While its true that you can't actively pick who you wish to include, sometimes you do have to pick who you don't include.

Dosti, pyaar, mohabbat. Waqt waqt ki baat hain, insaan ko kitna kamzor bana sakta hai, aur kitni taqat bhi de sakta hai.

kay said...

wisest thing i've heard in the longest time.

apple said...

i wouldn't go as far as to say make or break, support yes. maybe some one can realllllyyy motivate u therefore "make u". but breaking is something u do to ureself.

Sayesha said...

Well, when I say 'people we pick to include in our lives' I really mean 'people we pick'. It is the people we choose to be part of our innermost circle. This circle is so intimate that I even know people who have not picked their parents or siblings to be part of it. So yes, we're really talking about active 'picking' and not just natural selection.

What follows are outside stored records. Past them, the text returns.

/-- **Re-rooting when the terminal edge lies inside**: if `st ∈ E`, then for every edge `xy ∈ E` and every (possibly empty) TTSP network
`N` across the terminals, `E ∪ N` is TTSP between `x` and `y`. [folklore] -/
theorem IsTTSP.reroot_of_mem {E : Finset (Sym2 V)} {s t : V} (hE : IsTTSP E s t) :
    s(s, t) ∈ E → ∀ {N : Finset (Sym2 V)} {x y : V}, (N = ∅ ∨ IsTTSP N s t) → Disjoint E N →
      (∀ z : V, (∃ e ∈ E, z ∈ e) → (∃ e ∈ N, z ∈ e) → z = s ∨ z = t) → s(x, y) ∈ E → IsTTSP (E ∪ N) x y := by
  induction hE with
  | @edge s t hst =>
    intro _ N x y hN hd hV hxy
    rcases hN with rfl | hN
    · rw [Finset.union_empty]
      rw [Finset.mem_singleton] at hxy
      rcases Sym2.eq_iff.1 hxy with ⟨rfl, rfl⟩ | ⟨rfl, rfl⟩
      · exact IsTTSP.edge hst
      · exact (IsTTSP.edge hst).symm
    · exact (IsTTSP.edge hst).reroot hN hd hV hxy
  | @series E₁ E₂ a m b h₁ h₂ _ _ ha hb _ _ =>
    -- the terminal edge `ab` cannot lie in a series composition
    intro hab
    exfalso
    rcases Finset.mem_union.1 hab with h | h
    · exact hb _ h (Sym2.mem_mk_right a b)
    · exact ha _ h (Sym2.mem_mk_left a b)
  | @parallel E₁ E₂ s t h₁ h₂ hd₁₂ hV₁₂ ih₁ ih₂ =>
    intro hst N x y hN hd hV hxy
    have hdN₁ : Disjoint E₁ N := Finset.disjoint_of_subset_left Finset.subset_union_left hd
    have hdN₂ : Disjoint E₂ N := Finset.disjoint_of_subset_left Finset.subset_union_right hd
    have hV₁N : ∀ z : V, (∃ e ∈ E₁, z ∈ e) → (∃ e ∈ N, z ∈ e) → z = s ∨ z = t := fun z hz₁ hzN =>
      hV z (by obtain ⟨e, he, hze⟩ := hz₁; exact ⟨e, Finset.mem_union_left _ he, hze⟩) hzN
    have hV₂N : ∀ z : V, (∃ e ∈ E₂, z ∈ e) → (∃ e ∈ N, z ∈ e) → z = s ∨ z = t := fun z hz₂ hzN =>
      hV z (by obtain ⟨e, he, hze⟩ := hz₂; exact ⟨e, Finset.mem_union_right _ he, hze⟩) hzN
    -- the completed siblings `E₂ ∪ N`, `E₁ ∪ N` are TTSP between `s` and `t`
    have hN₁ : IsTTSP (E₂ ∪ N) s t := by
      rcases hN with rfl | hN
      · rw [Finset.union_empty]; exact h₂
      · exact IsTTSP.parallel h₂ hN hdN₂ hV₂N
    have hN₂ : IsTTSP (E₁ ∪ N) s t := by
      rcases hN with rfl | hN
      · rw [Finset.union_empty]; exact h₁
      · exact IsTTSP.parallel h₁ hN hdN₁ hV₁N
    have hsep₁ : ∀ z : V, (∃ e ∈ E₁, z ∈ e) → (∃ e ∈ E₂ ∪ N, z ∈ e) → z = s ∨ z = t := fun z hz₁ hz => by
      rcases span_union hz with hz | hz
      · exact hV₁₂ z hz₁ hz
      · exact hV₁N z hz₁ hz
    have hsep₂ : ∀ z : V, (∃ e ∈ E₂, z ∈ e) → (∃ e ∈ E₁ ∪ N, z ∈ e) → z = s ∨ z = t := fun z hz₂ hz => by
      rcases span_union hz with hz | hz
      · exact hV₁₂ z hz hz₂
      · exact hV₂N z hz₂ hz
    have hset : E₂ ∪ (E₁ ∪ N) = E₁ ∪ E₂ ∪ N := by
      ext g; simp only [Finset.mem_union]; tauto
    rcases Finset.mem_union.1 hxy with hxy | hxy
    · rcases Finset.mem_union.1 hst with hst | hst
      · have key := ih₁ hst (Or.inr hN₁) (Finset.disjoint_union_right.2 ⟨hd₁₂, hdN₁⟩) hsep₁ hxy
        rw [Finset.union_assoc]; exact key
      · have key := h₁.reroot hN₁ (Finset.disjoint_union_right.2 ⟨hd₁₂, hdN₁⟩) hsep₁ hxy
        rw [Finset.union_assoc]; exact key
    · rcases Finset.mem_union.1 hst with hst | hst
      · have key := h₂.reroot hN₂ (Finset.disjoint_union_right.2 ⟨hd₁₂.symm, hdN₂⟩) hsep₂ hxy
        rw [hset] at key; exact key
      · have key := ih₂ hst (Or.inr hN₂) (Finset.disjoint_union_right.2 ⟨hd₁₂.symm, hdN₂⟩) hsep₂ hxy
        rw [hset] at key; exact key

/-- **The terminal-edge completion is TTSP at every edge**: `E` TTSP between `s, t` and `xy ∈ E ∪ {st}` ⇒ `E ∪ {st}` is TTSP between `x`
and `y` (Duffin 1965: a 2-connected series–parallel graph can be decomposed from any of its edges). [folklore] -/
theorem IsTTSP.insert_edge_of_mem {E : Finset (Sym2 V)} {s t x y : V} (hE : IsTTSP E s t) (hxy : s(x, y) ∈ insert s(s, t) E) :
    IsTTSP (insert s(s, t) E) x y := by
  by_cases hst : s(s, t) ∈ E
  · rw [Finset.insert_eq_of_mem hst]
    rw [Finset.insert_eq_of_mem hst] at hxy
    have key := hE.reroot_of_mem hst (N := ∅) (Or.inl rfl) (Finset.disjoint_empty_right _) (fun z _ hz => by
      obtain ⟨e, he, _⟩ := hz; exact absurd he (Finset.notMem_empty _)) hxy
    rw [Finset.union_empty] at key; exact key
  · rcases Finset.mem_insert.1 hxy with hxy | hxy
    · have key := hE.insert_edge hst
      rcases Sym2.eq_iff.1 hxy with ⟨rfl, rfl⟩ | ⟨rfl, rfl⟩
      · exact key
      · exact key.symm
    · have key := hE.reroot (IsTTSP.edge hE.ne) (Finset.disjoint_singleton_right.2 hst) (fun z _ hz => by
        obtain ⟨e, he, hze⟩ := hz
        rw [Finset.mem_singleton] at he; subst he
        exact Sym2.mem_iff.1 hze) hxy
      rw [Finset.insert_eq, Finset.union_comm]; exact key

And the people we 'pick' are the ones who influence us in the greatest ways. Actually, we allow them to influence us in the greatest ways. Which is why, Apple, you and I are pretty much saying the same thing :) You say that we break ourselves, and I believe that even we accuse someone else of breaking us, it was us who picked that someone and allowed them to have that kind of power to be able to break us.

I don't think I'm trying to arrive at a conclusion with this post, as to whether this is true or not, or whether we should or should not empower the people we pick to that degree. This post is about something that I woke up one day and suddenly realised. :)

And to my amazement, I realised I'd rather break than not connect in the first place :)

Anonymous said...

Empowering that someone who influences us to a great degree, I feel, isn't the problem. What might be a problem could be, overlooking the fact that the one who influences, being human, could have erred at some point and because of that, is being judged very strongly and unforgivingly (because of being the strong influence) by the one influenced, that the whole thing gets magnified to a level that one feels let down and shattered. Could be just a phase leading to something way beautiful...for life...its a risk but maybe worth it!

Sayesha said...

//the people who surround us influence and determine our attitude in some subsconscious way

True. And maybe we influence and determine our attitude in a sub-sub-conscious way by picking these people to surround us who would influence and determine our attitude in some subsconscious way.

(Boy, this is getting so complicated in my head right now!)

Sahil, you're 40? Or is this another attempt to conceal your true identity? :)

Anonymous said...

nah... how could I be 40? Sahil sounds like such a young name, right Sayesha?

..and Sayesha, I don't think we're really that complicated. We "pick" people who we gel well with, have some chemistry with, or because of circumstance, we don't have a choice.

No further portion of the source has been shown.